Повисла пауза. А значит я переборщил с развернутыми ответами. Наверное, надо что-то сказать, но как же хочется спать, твою же восьмерочью мать.
— Всего-то разок спас ее от смерти, — пробурчал я. — А прилипла как банный лист. Зато штопает хорошо.
— Ага, — поддела меня Йулл. — Избил толпу восьмерок ни за что, а затем притащил ее в особняк Неоякудза, чтобы те приглядели. Сдается мне, у тебя какая-то страсть к маленьким беззащитным девочкам.
— Чушь не пори, — разговор начал меня раздражать.
— Это не чушь. Уже ночь, а твоя напарница до сих пор жива. Если дотянет до вечера, это будет рекорд.
— Ага, — вернулся я к своей излюбленной манере.
Я знал, что если сейчас вырублюсь, Йулл обидится. А если она обидится, то в следующий раз придет не раньше, чем через неделю. А как ни крути, мне нравилось, когда она приходила. Так что еще немного потерплю. Главное, не дать сновидениям утащить себя слишком далеко.
— Почему я? — спросила Йулл, нарушая тишину. — Почему не Асоха? Или эта инквизиторша.
— Потому, — буркнул я. — Я просил не спрашивать меня такое. Какая разница?

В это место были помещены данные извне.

import Summits.ValiantsHypothesis.ValiantsHypothesis.Theorems.BarrierLeverChowHitsThinRowPartitionMinorsRDefectOne

/-!
# Route BarrierLever — item `ChowHitsThinRowPartitionMinorsR` (stmt-ValiantsHypothesis-21850, budget
# `h·h`): relabelling lemma for a STAR of x-dedicated pair rows

Helper file (`--supports stmt-ValiantsHypothesis-21850`; cell valiant-natproofs, rung V4, 𝒟-side;
seat val-np-p5 gen 28).  Closes NO item; definition-free; imports this seat's `…RDefectOne`.

`exists_starRelabel`: given rows `u` (injective, thin) containing a STAR of triangles — singleton rows
`{a₀}` and `{x}`, pair rows `{a₀, x}` for `x ∈ B` (row maps `σ`, `ρ`) — and a down-closed injective
monomial basis `U` of the columns (`det [U i ⊆ w j] ≠ 0`) containing a matching star of pair labels
`{v₀, φ x}` (`x ∈ B`, `φ` injective on `B`, `φ x ≠ v₀`) and the singleton of every used coordinate
outside a set `Dx`, there is a RELABELLING `U' = U ∘ π` (same basis, rows permuted) with:
empty row ↦ `∅`, `{a₀} ↦ {v₀}`, `{x} ↦ {φ x}`, `{a₀,x} ↦ {v₀, φ x}`, and as many further singleton rows
as possible on used singleton labels, whence the cost bound
`|Sing.image U' ∪ Cu.image singleton| ≤ max |Cu| (|Sing| + |Dx|)`.
This is the combinatorial half of `chowHitsHH_of_xdedStar` (file `…RStar`): with `Xd = ρ(B)` in
`chowHitsHH_of_labels_xded` (p695022) it yields «affine defect ≤ 2·|B| + slack ⇒ hit».

WHAT THIS IS NOT: item 21850 is NOT proved; nothing on items 21882 / 19717, on crux
stmt-ValiantsHypothesis-14610, or on `VP` versus `VNP`.
-/

set_option linter.dupNamespace false

namespace Summit.ValiantsHypothesis.ValiantsHypothesis.Theorems.BarrierLever.ChowThinHH

open Finset MvPolynomial

variable {h r : ℕ}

— Раньше никакой. Но теперь вокруг тебя вьется эта красноволосая, а ты ее оберегаешь почему-то. Вот я и хочу знать.
— Я не хочу отвечать. И ты тоже не хочешь, чтобы я отвечал. Уж поверь.
— Но я хочу знать. И не дам тебе спать, пока не ответишь.
Ее ногти больно впились мне в спину, прогоняя сон. Да чтоб тебя со стены обоссали. Дадут уставшей восьмерке сегодня поспать или мне для этого надо еще кого-то пристрелить?
— Восьмой, — произнесла Йулл требовательным голосом.
— Бесишь, — проворчал я.
— А ты ответь и я отстану, — повысила она голос.
— Когда тебя убьют… — я сделал паузу. Но сказал «восемь», говори и «сектор». — Я это переживу. Нет, я конечно найду ублюдка, который тебя рано или поздно прикончит. И вырву ему сердце.
— Но горевать по мне не станешь, — закончила она мысль.
— Восьмерочью мать, — проворчал я.
Не поймешь этих женщин. Сама же нарывалась. Знала, что я не совру, не в моих правилах. И вот обиделась теперь.